Smoki pokazane są jako inteligentne istoty, a fragmenty, gdzie bohaterką była Saphira i Glaedr, to najgorsze części książki. Inteligentne Smoki pokazane jako przygłupie i ograniczone umysłowo. "Czerwony-kokon-namiot..." Żałosne.

Brak realizmu w Dziedzictwie. Saphira była niewiele dłuższa niż ogon Glaedra, a Cierń był mniej więcej tej samej wielkości. Tu w porządku. Glaedr mógł bez problemu zabić Saphirę i tu ok. Cierń nie pokonał Saphiry. Tu też w porządku. Cierń zabił Glaedra. I tu babon. Rozstaw szczęk nie pozwalałby Cierniowi złapać łba Glaedra.

Glaedr powinien zmiażdżyć Ciernia, bo walka była morderczo długa przed wkroczeniem Galbatorixa. Trzymał go nawet w szczękach. Glaedr był bardziej doświadczony, silniejszy, szybszy... Był o niebo lepszy. Ponadto miał o wiele większy ogień, który lepiej kontrolował, więc po skończeniu tarcz mógłby ich upiec jak dwa kurczaki.

Jeszcze jedno. Oromis miał zbroję z pewnością tak naładowaną magią, że nawet Zar'roc musiałby mieć problemy ze sforsowaniem zaklęć, a nie miał. Rozciął mocną, Eflią zbroję z zaklęciami i do tego jeszcze ciało.

Nasuada nigdy się nie myli. Zawsze robi dobrze i jest totalnie nieomylna. Jak bóstwo jakieś.

Roran jest przegięciem w najczystszej postaci, a liczba 197 rozbawiła mnie niepomiernie. Roran najlepszy dowódca, Roran Terminator, Roran powalający dużo silniejszego Urgala... Przesada.

Arya idealna i nie da się jej nic powiedzieć, bo popada w święte oburzenie. Jak reszta Elfów.

Eragon to taki dzieciak, którego każdy musi prowadzić za rączkę, bo sam nie trafi. Jeszcze nigdy niczego sam nie wymyślił.

Saphira to rozkapryszona Smoczyca z kompleksem wyższości względem innych. "Jestem najpiękniejszą istotą w Alagaesii"... Pfff...
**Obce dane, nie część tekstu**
import Literature.LinearAlgebra.Matrix.RankMinors
import Mathlib.Topology.Semicontinuity.Basic
import Mathlib.Topology.Algebra.Group.Matrix
import Mathlib.Topology.Instances.Matrix
import Literature.NumberTheory.Automorphic.ParabolicBruhatCellsGL
import HarnessLib

/-!
# Corner ranks: the invariants of the parabolic double cosets `P_c \ GL_n / P_{c'}`

First structural input of the Geometrical Lemma for `GL_n` (Bernstein–Zelevinsky 1977, 2.11–2.12;
Casselman 1995, §6.3): the stratification of `G = GL_n(F)` by the double cosets `P_c x P_{c'}`
of two standard parabolic subgroups and its topology ("`G_w` is open in `G`", "the intersection
of `G_R` with the closure of `C(x)`, `x` minimal, is `C(x)` itself, which is therefore closed in
`G_R`", Casselman 1995, p. 55). For `GL_n` the double cosets are classified by **corner ranks**:
for a row labelling `c : Fin n → α`, a column labelling `c' : Fin n → β` (linear orders) and
thresholds `k : α`, `l : β`,

  `cornerRank c c' k l g = rank` of the submatrix of `g` on the rows `{i | k ≤ c i}` and the
  columns `{j | c' j ≤ l}` (the lower-left corner).

This file proves the properties of these invariants which the support filtration of induced
representations consumes:

* (rank via minors: the tree's `Literature.LinearAlgebra.Matrix.le_rank_iff_exists_det_submatrix_ne_zero`
  of `RankMinors` — `m ≤ rank M` iff some `m × m` minor of `M` is non-zero);
* `cornerRank_parabolic_mul`, `cornerRank_mul_parabolic` — **invariance** under left
  multiplication by `P_c` and right multiplication by `P_{c'}` (block triangular matrices act on
  the corner through an invertible triangular block; the row half is
  `submatrix_mul_of_blockTriangular` / `isUnit_det_submatrix_of_mem_standardParabolicGL` of
  `ParabolicBruhatCellsGL`, which treats the one-sided cosets `P_c \ GL_n / U_n`);
* `isOpen_setOf_le_cornerRank` — `{g | m ≤ cornerRank … g}` is open in `GL_n(F)` for a
  topological field `F` with `{0}` closed (a non-vanishing minor), i.e. corner ranks are lower
  semicontinuous (`lowerSemicontinuous_cornerRank`); hence the total corner rank is lower
  semicontinuous (`lowerSemicontinuous_totalCornerRank`), the sets `{m ≤ total}` form a
  decreasing family of open bi-invariant sets, and each fibre of the corner-rank vector is
  relatively open and relatively closed in its level set of the total rank
  (`cornerRankFibre_eq_inter_levelSet`, `isOpen_…`, `isClosed_…`).

Pure linear algebra / topology; two definitions (`cornerRank`, `totalCornerRank`), theorems
otherwise; no named facts.

## References

* I. N. Bernstein, A. V. Zelevinsky, *Induced representations of reductive `p`-adic groups I*,
  Ann. Sci. ÉNS (4) 10 (1977), 1.5, 2.11–2.12 (the geometry of `P \ G / Q`).
  [BernsteinZelevinsky1977]
* W. Casselman, *Introduction to the theory of admissible representations of `p`-adic reductive
  groups* (draft 1 May 1995), §1.3 and §6.3, p. 55. [Casselman1995]
-/

noncomputable section

open scoped MatrixGroups
open Matrix

namespace Literature.NumberTheory.Automorphic

/-! ### Corner ranks -/

section Defs

variable {K : Type*} [Field K] {n : ℕ} {α β : Type*} [LinearOrder α] [LinearOrder β]

/-- The **corner rank** `ρ_{k,l}(g)`: the rank of the submatrix of `g` on the rows `{i | k ≤ c i}`
and the columns `{j | c' j ≤ l}` (the lower-left corner determined by the thresholds `k`, `l` of
the row labelling `c` and the column labelling `c'`). (Bernstein–Zelevinsky 1977, 2.11–2.12;
Casselman 1995, §6.3.) [folklore] -/
def cornerRank (c : Fin n → α) (c' : Fin n → β) (k : α) (l : β) (g : Matrix (Fin n) (Fin n) K) :
    ℕ :=
  (g.submatrix (Subtype.val : {i // k ≤ c i} → Fin n) (Subtype.val : {j // c' j ≤ l} → Fin n)).rank

variable [Fintype α] [Fintype β]

/-- The **total corner rank** `|ρ|(g) = Σ_{k,l} ρ_{k,l}(g)`. [folklore] -/
def totalCornerRank (c : Fin n → α) (c' : Fin n → β) (g : Matrix (Fin n) (Fin n) K) : ℕ :=
  ∑ kl : α × β, cornerRank c c' kl.1 kl.2 g

end Defs

/-! ### Invariance under the two parabolics -/

section Invariance

variable {K : Type*} [Field K] {n : ℕ} {α β : Type*} [LinearOrder α] [LinearOrder β]
  (c : Fin n → α) (c' : Fin n → β)

/-- Dually, block upper triangular matrices preserve the span of the left columns: for `q` block
triangular with respect to `c'`, the columns `{c' ≤ l}` of `g q` are those of
`g|^{c' ≤ l} · q|_{c' ≤ l}`. [folklore] -/
theorem submatrix_mul_of_blockTriangular_right {q : Matrix (Fin n) (Fin n) K}
    (hq : q.BlockTriangular c') (g : Matrix (Fin n) (Fin n) K) (l : β) {ι : Type*} (e : ι → Fin n) :
    (g * q).submatrix e (Subtype.val : {j // c' j ≤ l} → Fin n) =
      g.submatrix e (Subtype.val : {j // c' j ≤ l} → Fin n) *
        q.submatrix (Subtype.val : {j // c' j ≤ l} → Fin n)
          (Subtype.val : {j // c' j ≤ l} → Fin n) := by
  ext i j
  simp only [submatrix_apply, mul_apply]
  symm
  rw [← Finset.sum_subtype (Finset.univ.filter fun t : Fin n => c' t ≤ l)
    (by intro t; simp only [Finset.mem_filter, Finset.mem_univ, true_and])
    (fun t => g (e i) t * q t j)]
  refine Finset.sum_filter_of_ne fun t _ ht => ?_
  by_contra hlt
  apply ht
  rw [hq (lt_of_le_of_lt j.2 (not_le.1 hlt)), mul_zero]

/-- The diagonal block `q|_{c' ≤ l}` of an invertible block triangular `q` is invertible.
[folklore] -/
theorem isUnit_det_submatrix_cols_of_mem (q : GL (Fin n) K) (hq : q ∈ standardParabolicGL K c')
    (l : β) :
    IsUnit ((q : Matrix (Fin n) (Fin n) K).submatrix (Subtype.val : {j // c' j ≤ l} → Fin n)
      (Subtype.val : {j // c' j ≤ l} → Fin n)).det := by
  have hqinv : ((q⁻¹ : GL (Fin n) K) : Matrix (Fin n) (Fin n) K).BlockTriangular c' :=
    (standardParabolicGL K c').inv_mem hq
  have h := submatrix_mul_of_blockTriangular_right c' (ι := {j // c' j ≤ l}) hqinv
    ((q : GL (Fin n) K) : Matrix (Fin n) (Fin n) K) l Subtype.val
  rw [← Units.val_mul, mul_inv_cancel, Units.val_one,
    submatrix_one _ Subtype.val_injective] at h
  exact IsUnit.of_mul_eq_one _ (by rw [← det_mul, ← h, det_one])

/-- **Left invariance**: `ρ_{k,l}(p g) = ρ_{k,l}(g)` for `p ∈ P_c`.
(Bernstein–Zelevinsky 1977, 1.5; Casselman 1995, §1.3.) [folklore] -/
theorem cornerRank_parabolic_mul {p : GL (Fin n) K} (hp : p ∈ standardParabolicGL K c)
    (g : Matrix (Fin n) (Fin n) K) (k : α) (l : β) :
    cornerRank c c' k l ((p : Matrix (Fin n) (Fin n) K) * g) = cornerRank c c' k l g := by
  unfold cornerRank
  rw [submatrix_mul_of_blockTriangular c hp g k]
  exact rank_mul_eq_right_of_isUnit_det _ _ (isUnit_det_submatrix_of_mem_standardParabolicGL c hp k)

/-- **Right invariance**: `ρ_{k,l}(g q) = ρ_{k,l}(g)` for `q ∈ P_{c'}`.
(Bernstein–Zelevinsky 1977, 1.5; Casselman 1995, §1.3.) [folklore] -/
theorem cornerRank_mul_parabolic {q : GL (Fin n) K} (hq : q ∈ standardParabolicGL K c')
    (g : Matrix (Fin n) (Fin n) K) (k : α) (l : β) :
    cornerRank c c' k l (g * (q : Matrix (Fin n) (Fin n) K)) = cornerRank c c' k l g := by
  unfold cornerRank
  rw [submatrix_mul_of_blockTriangular_right c' hq g l]
  exact rank_mul_eq_left_of_isUnit_det _ _ (isUnit_det_submatrix_cols_of_mem c' q hq l)

variable [Fintype α] [Fintype β]

/-- The total corner rank is bi-invariant: `|ρ|(p g q) = |ρ|(g)` for `p ∈ P_c`, `q ∈ P_{c'}`.
[folklore] -/
theorem totalCornerRank_parabolic_mul_mul_parabolic {p q : GL (Fin n) K}
    (hp : p ∈ standardParabolicGL K c) (hq : q ∈ standardParabolicGL K c')
    (g : Matrix (Fin n) (Fin n) K) :
    totalCornerRank c c' ((p : Matrix (Fin n) (Fin n) K) * g * (q : Matrix (Fin n) (Fin n) K)) =
      totalCornerRank c c' g := by
  unfold totalCornerRank
  refine Finset.sum_congr rfl fun kl _ => ?_
  rw [cornerRank_mul_parabolic c c' hq, cornerRank_parabolic_mul c c' hp]

end Invariance

/-! ### Lower semicontinuity and the open filtration -/

section Topology

variable {K : Type*} [Field K] [TopologicalSpace K] [IsTopologicalRing K] [T1Space K]
  {n : ℕ} {α β : Type*} [LinearOrder α] [LinearOrder β] (c : Fin n → α) (c' : Fin n → β)

/-- **`{g | m ≤ ρ_{k,l}(g)}` is open in `GL_n(K)`** (a non-vanishing `m × m` minor, for `K` a
topological field in which points are closed). (Casselman 1995, §6.3, p. 55: "`G_w` is open in
`G`".) [folklore] -/
theorem isOpen_setOf_le_cornerRank (k : α) (l : β) (m : ℕ) :
    IsOpen {g : GL (Fin n) K | m ≤ cornerRank c c' k l (g : Matrix (Fin n) (Fin n) K)} := by
  have hset : {g : GL (Fin n) K | m ≤ cornerRank c c' k l (g : Matrix (Fin n) (Fin n) K)} =
      ⋃ f : Fin m → {i // k ≤ c i}, ⋃ e : Fin m → {j // c' j ≤ l},
        {g : GL (Fin n) K | ((g : Matrix (Fin n) (Fin n) K).submatrix (Subtype.val ∘ f)
          (Subtype.val ∘ e)).det ≠ 0} := by
    ext g
    simp only [Set.mem_setOf_eq, cornerRank,
      Literature.LinearAlgebra.Matrix.le_rank_iff_exists_det_submatrix_ne_zero,
      submatrix_submatrix, Set.mem_iUnion]
  rw [hset]
  refine isOpen_iUnion fun f => isOpen_iUnion fun e => ?_
  exact isOpen_ne.preimage
    ((Units.continuous_val.matrix_submatrix (Subtype.val ∘ f) (Subtype.val ∘ e)).matrix_det)

/-- **Corner ranks are lower semicontinuous** on `GL_n(K)`. [folklore] -/
theorem lowerSemicontinuous_cornerRank (k : α) (l : β) :
    LowerSemicontinuous fun g : GL (Fin n) K =>
      cornerRank c c' k l (g : Matrix (Fin n) (Fin n) K) := by
  rw [lowerSemicontinuous_iff_isOpen_preimage]
  intro m
  have h : (fun g : GL (Fin n) K => cornerRank c c' k l (g : Matrix (Fin n) (Fin n) K)) ⁻¹'
      Set.Ioi m = {g : GL (Fin n) K |
        m + 1 ≤ cornerRank c c' k l (g : Matrix (Fin n) (Fin n) K)} := by
    ext g; exact Nat.lt_iff_add_one_le
  rw [h]
  exact isOpen_setOf_le_cornerRank c c' k l (m + 1)

variable [Fintype α] [Fintype β]

/-- The total corner rank is lower semicontinuous. [folklore] -/
theorem lowerSemicontinuous_totalCornerRank :
    LowerSemicontinuous fun g : GL (Fin n) K =>
      totalCornerRank c c' (g : Matrix (Fin n) (Fin n) K) :=
  lowerSemicontinuous_sum fun kl _ => lowerSemicontinuous_cornerRank c c' kl.1 kl.2

/-- **The open filtration**: `{g | m ≤ |ρ|(g)}` is open in `GL_n(K)` (and decreasing in `m`,
bi-invariant under `P_c × P_{c'}` by `totalCornerRank_parabolic_mul_mul_parabolic`).
(Casselman 1995, §6.3, the open sets `G_n`.) [cite: Casselman1995, §6.3, p. 55] -/
theorem isOpen_setOf_le_totalCornerRank (m : ℕ) :
    IsOpen {g : GL (Fin n) K | m ≤ totalCornerRank c c' (g : Matrix (Fin n) (Fin n) K)} := by
  rcases m with _ | m
  · simp only [zero_le, Set.setOf_true, isOpen_univ]
  · have h : {g : GL (Fin n) K | m + 1 ≤ totalCornerRank c c' (g : Matrix (Fin n) (Fin n) K)} =
        (fun g : GL (Fin n) K => totalCornerRank c c' (g : Matrix (Fin n) (Fin n) K)) ⁻¹'
          Set.Ioi m := by
      ext g; exact Nat.lt_iff_add_one_le.symm
    rw [h]
    exact (lowerSemicontinuous_totalCornerRank c c').isOpen_preimage m

/-- `{g | ∀ k l, ρ k l ≤ ρ_{k,l}(g)}` is open. [folklore] -/
theorem isOpen_setOf_forall_le_cornerRank (ρ : α × β → ℕ) :
    IsOpen {g : GL (Fin n) K | ∀ kl : α × β,
      ρ kl ≤ cornerRank c c' kl.1 kl.2 (g : Matrix (Fin n) (Fin n) K)} := by
  have h : {g : GL (Fin n) K | ∀ kl : α × β,
      ρ kl ≤ cornerRank c c' kl.1 kl.2 (g : Matrix (Fin n) (Fin n) K)} =
        ⋂ kl : α × β, {g : GL (Fin n) K |
          ρ kl ≤ cornerRank c c' kl.1 kl.2 (g : Matrix (Fin n) (Fin n) K)} := by
    ext g; simp only [Set.mem_setOf_eq, Set.mem_iInter]
  rw [h]
  exact isOpen_iInter_of_finite fun kl => isOpen_setOf_le_cornerRank c c' kl.1 kl.2 (ρ kl)

omit [Fintype α] [Fintype β] in
/-- `{g | ∀ k l, ρ_{k,l}(g) ≤ ρ k l}` is closed. [folklore] -/
theorem isClosed_setOf_forall_cornerRank_le (ρ : α × β → ℕ) :
    IsClosed {g : GL (Fin n) K | ∀ kl : α × β,
      cornerRank c c' kl.1 kl.2 (g : Matrix (Fin n) (Fin n) K) ≤ ρ kl} := by
  have h : {g : GL (Fin n) K | ∀ kl : α × β,
      cornerRank c c' kl.1 kl.2 (g : Matrix (Fin n) (Fin n) K) ≤ ρ kl} =
        ⋂ kl : α × β, {g : GL (Fin n) K |
          ρ kl + 1 ≤ cornerRank c c' kl.1 kl.2 (g : Matrix (Fin n) (Fin n) K)}ᶜ := by
    ext g
    simp only [Set.mem_setOf_eq, Set.mem_iInter, Set.mem_compl_iff, not_le, Nat.lt_add_one_iff]
  rw [h]
  exact isClosed_iInter fun kl =>
    (isOpen_setOf_le_cornerRank c c' kl.1 kl.2 (ρ kl + 1)).isClosed_compl

omit [TopologicalSpace K] [IsTopologicalRing K] [T1Space K] in
/-- **The fibres of the corner-rank vector inside a level set of the total rank.** On the level
set `{|ρ| = Σ ρ}` the fibre `{ρ(g) = ρ}` is cut out by the *open* conditions `ρ k l ≤ ρ_{k,l}(g)`
(if all corner ranks are at least the `ρ k l` and the totals agree, they are equal).
[folklore] -/
theorem cornerRankFibre_eq_open_inter_levelSet (ρ : α × β → ℕ) :
    {g : GL (Fin n) K | ∀ kl : α × β,
        cornerRank c c' kl.1 kl.2 (g : Matrix (Fin n) (Fin n) K) = ρ kl} =
      {g : GL (Fin n) K | ∀ kl : α × β,
          ρ kl ≤ cornerRank c c' kl.1 kl.2 (g : Matrix (Fin n) (Fin n) K)} ∩
        {g : GL (Fin n) K | totalCornerRank c c' (g : Matrix (Fin n) (Fin n) K) = ∑ kl, ρ kl} := by
  ext g
  simp only [Set.mem_setOf_eq, Set.mem_inter_iff, totalCornerRank]
  constructor
  · intro h
    exact ⟨fun kl => (h kl).ge, Finset.sum_congr rfl fun kl _ => h kl⟩
  · rintro ⟨hle, hsum⟩
    have h := (Finset.sum_eq_sum_iff_of_le fun kl _ => hle kl).1 hsum.symm
    exact fun kl => (h kl (Finset.mem_univ kl)).symm

omit [TopologicalSpace K] [IsTopologicalRing K] [T1Space K] in
/-- Dually, on the level set the fibre is cut out by the *closed* conditions `ρ_{k,l}(g) ≤ ρ k l`.
[folklore] -/
theorem cornerRankFibre_eq_closed_inter_levelSet (ρ : α × β → ℕ) :
    {g : GL (Fin n) K | ∀ kl : α × β,
        cornerRank c c' kl.1 kl.2 (g : Matrix (Fin n) (Fin n) K) = ρ kl} =
      {g : GL (Fin n) K | ∀ kl : α × β,
          cornerRank c c' kl.1 kl.2 (g : Matrix (Fin n) (Fin n) K) ≤ ρ kl} ∩
        {g : GL (Fin n) K | totalCornerRank c c' (g : Matrix (Fin n) (Fin n) K) = ∑ kl, ρ kl} := by
  ext g
  simp only [Set.mem_setOf_eq, Set.mem_inter_iff, totalCornerRank]
  constructor
  · intro h
    exact ⟨fun kl => (h kl).le, Finset.sum_congr rfl fun kl _ => h kl⟩
  · rintro ⟨hle, hsum⟩
    have h := (Finset.sum_eq_sum_iff_of_le fun kl _ => hle kl).1 hsum
    exact fun kl => h kl (Finset.mem_univ kl)

/-- **Strata are relatively open in their level set** (Casselman 1995, §6.3: `C(x)`, `x` minimal,
is open in the closed set where the total rank is fixed). [cite: Casselman1995, §6.3, p. 55] -/
theorem exists_isOpen_cornerRankFibre_eq_inter (ρ : α × β → ℕ) :
    ∃ U : Set (GL (Fin n) K), IsOpen U ∧
      {g : GL (Fin n) K | ∀ kl : α × β,
          cornerRank c c' kl.1 kl.2 (g : Matrix (Fin n) (Fin n) K) = ρ kl} =
        U ∩ {g : GL (Fin n) K | totalCornerRank c c' (g : Matrix (Fin n) (Fin n) K) = ∑ kl, ρ kl} :=
  ⟨_, isOpen_setOf_forall_le_cornerRank c c' ρ, cornerRankFibre_eq_open_inter_levelSet c c' ρ⟩

/-- **Strata are relatively closed in their level set** (Casselman 1995, §6.3: "the intersection
of `G_R` with the closure of `C(x)` … is `C(x)` itself, which is therefore closed in `G_R`").
[cite: Casselman1995, §6.3, p. 55] -/
theorem exists_isClosed_cornerRankFibre_eq_inter (ρ : α × β → ℕ) :
    ∃ Z : Set (GL (Fin n) K), IsClosed Z ∧
      {g : GL (Fin n) K | ∀ kl : α × β,
          cornerRank c c' kl.1 kl.2 (g : Matrix (Fin n) (Fin n) K) = ρ kl} =
        Z ∩ {g : GL (Fin n) K | totalCornerRank c c' (g : Matrix (Fin n) (Fin n) K) = ∑ kl, ρ kl} :=
  ⟨_, isClosed_setOf_forall_cornerRank_le c c' ρ, cornerRankFibre_eq_closed_inter_levelSet c c' ρ⟩

end Topology

end Literature.NumberTheory.Automorphic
Do Orika przyczepić się nie mogę. Typowy Krasnolud, a to dobrze. Do tego rozdziały z nim zainteresowały mnie. Były naprawdę w porządku.

Angela i Solembum to najlepsze postacie w Dziedzictwie. Tajemnicza zielarka Angela i jej towarzysz Kotołak. Mroczny duet rządzi (eee... nie, tam kaczek nie ma)

Elva też jest dosyć fajną postacią. Przeklęte dziecko troszkę przypomina mi Raistlina, lecz nie może się z nim mierzyć

Tenga był też niezły, choć według mnie, jego wątek zbyt krótki jak na całą książkę. Powinien był znacznie bardziej rozwinięty, bo sama postać jest niezwykle ciekawa.

Fakt, że książka napisana jest lekkim językiem. Bardzo lekkim, więc nie trzeba się wysilać przy czytaniu. Takie lekkie wytchnienie przy innych, bardziej zaawansowanych książkach.

Poza tym, co by tu dodać, oklepane wszystko. Biedny chłopak ze wsi staje się najważniejszą osobą na kontynencie... To jest niefajne, bo za często występuje.

Książka very light fantasy.
 
__________________
Drogi Współgraczu, zawsze traktuję Ciebie i Twoją postać jako dwie odrębne osoby. Proszę o rewanż. Wszystko, co powstało w sesji, w niej również zostaje.
Nie jestem moją postacią i vice versa.